Supplied records
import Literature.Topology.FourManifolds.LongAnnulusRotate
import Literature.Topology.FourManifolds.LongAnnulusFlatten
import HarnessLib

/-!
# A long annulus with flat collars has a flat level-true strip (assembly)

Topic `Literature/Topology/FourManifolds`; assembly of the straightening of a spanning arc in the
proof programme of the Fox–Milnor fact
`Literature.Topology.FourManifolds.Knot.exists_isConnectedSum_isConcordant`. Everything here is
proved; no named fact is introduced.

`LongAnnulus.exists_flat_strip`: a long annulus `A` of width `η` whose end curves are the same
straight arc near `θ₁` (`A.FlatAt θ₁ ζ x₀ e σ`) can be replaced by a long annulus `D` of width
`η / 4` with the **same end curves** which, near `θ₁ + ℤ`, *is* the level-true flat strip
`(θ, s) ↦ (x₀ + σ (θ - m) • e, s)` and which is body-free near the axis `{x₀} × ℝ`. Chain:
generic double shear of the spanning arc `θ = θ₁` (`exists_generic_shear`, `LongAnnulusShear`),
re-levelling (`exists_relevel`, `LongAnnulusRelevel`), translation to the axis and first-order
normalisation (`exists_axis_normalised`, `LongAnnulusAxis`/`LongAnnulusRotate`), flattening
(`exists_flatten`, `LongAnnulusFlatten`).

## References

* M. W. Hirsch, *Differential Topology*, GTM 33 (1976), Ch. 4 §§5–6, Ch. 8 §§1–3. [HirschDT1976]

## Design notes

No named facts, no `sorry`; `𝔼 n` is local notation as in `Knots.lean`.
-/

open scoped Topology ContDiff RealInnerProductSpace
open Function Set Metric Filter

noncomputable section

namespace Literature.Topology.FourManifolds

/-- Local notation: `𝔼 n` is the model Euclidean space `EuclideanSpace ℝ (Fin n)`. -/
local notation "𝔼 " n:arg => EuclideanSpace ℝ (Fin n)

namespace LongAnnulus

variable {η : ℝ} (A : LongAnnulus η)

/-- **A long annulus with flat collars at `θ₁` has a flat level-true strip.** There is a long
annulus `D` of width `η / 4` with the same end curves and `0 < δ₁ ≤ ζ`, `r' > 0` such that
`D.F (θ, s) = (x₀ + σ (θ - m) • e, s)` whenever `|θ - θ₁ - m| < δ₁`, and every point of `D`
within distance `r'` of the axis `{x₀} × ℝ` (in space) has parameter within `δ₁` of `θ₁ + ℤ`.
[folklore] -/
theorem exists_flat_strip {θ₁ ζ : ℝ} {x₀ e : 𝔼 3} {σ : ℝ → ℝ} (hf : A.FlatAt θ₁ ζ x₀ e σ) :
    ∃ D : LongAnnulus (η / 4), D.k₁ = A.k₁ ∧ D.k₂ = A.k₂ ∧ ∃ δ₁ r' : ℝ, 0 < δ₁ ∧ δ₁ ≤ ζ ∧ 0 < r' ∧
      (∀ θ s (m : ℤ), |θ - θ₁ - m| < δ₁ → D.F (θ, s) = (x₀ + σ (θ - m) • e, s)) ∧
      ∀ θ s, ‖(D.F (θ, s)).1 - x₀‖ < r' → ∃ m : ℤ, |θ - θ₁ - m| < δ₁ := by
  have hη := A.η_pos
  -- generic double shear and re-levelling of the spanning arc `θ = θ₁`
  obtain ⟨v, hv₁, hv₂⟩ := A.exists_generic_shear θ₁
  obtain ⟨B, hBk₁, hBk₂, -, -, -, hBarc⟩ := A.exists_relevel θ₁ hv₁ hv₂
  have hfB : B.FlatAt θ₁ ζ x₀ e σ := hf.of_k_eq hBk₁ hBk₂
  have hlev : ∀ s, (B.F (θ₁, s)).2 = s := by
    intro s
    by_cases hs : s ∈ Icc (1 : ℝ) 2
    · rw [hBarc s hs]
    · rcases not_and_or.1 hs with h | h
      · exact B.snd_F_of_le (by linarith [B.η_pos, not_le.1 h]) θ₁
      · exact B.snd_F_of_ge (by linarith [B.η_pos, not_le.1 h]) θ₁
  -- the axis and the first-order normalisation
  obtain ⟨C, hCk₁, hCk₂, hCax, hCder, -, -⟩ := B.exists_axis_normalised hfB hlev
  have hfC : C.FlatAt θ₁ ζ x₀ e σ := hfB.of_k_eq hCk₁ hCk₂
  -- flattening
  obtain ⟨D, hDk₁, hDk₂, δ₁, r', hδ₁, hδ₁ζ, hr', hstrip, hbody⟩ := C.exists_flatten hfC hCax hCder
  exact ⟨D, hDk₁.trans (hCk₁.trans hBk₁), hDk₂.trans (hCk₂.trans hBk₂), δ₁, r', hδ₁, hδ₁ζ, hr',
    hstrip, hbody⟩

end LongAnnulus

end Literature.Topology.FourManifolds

The task
Referring to the material above, set down exactly the lines between the line with "of the axis" and the line with "δ₁ ≤ ζ ∧ 0 < r' ∧", inclusive, and no other lines.

Solved exercise
within distance `r'` of the axis `{x₀} × ℝ` (in space) has parameter within `δ₁` of `θ₁ + ℤ`.
[folklore] -/
theorem exists_flat_strip {θ₁ ζ : ℝ} {x₀ e : 𝔼 3} {σ : ℝ → ℝ} (hf : A.FlatAt θ₁ ζ x₀ e σ) :
    ∃ D : LongAnnulus (η / 4), D.k₁ = A.k₁ ∧ D.k₂ = A.k₂ ∧ ∃ δ₁ r' : ℝ, 0 < δ₁ ∧ δ₁ ≤ ζ ∧ 0 < r' ∧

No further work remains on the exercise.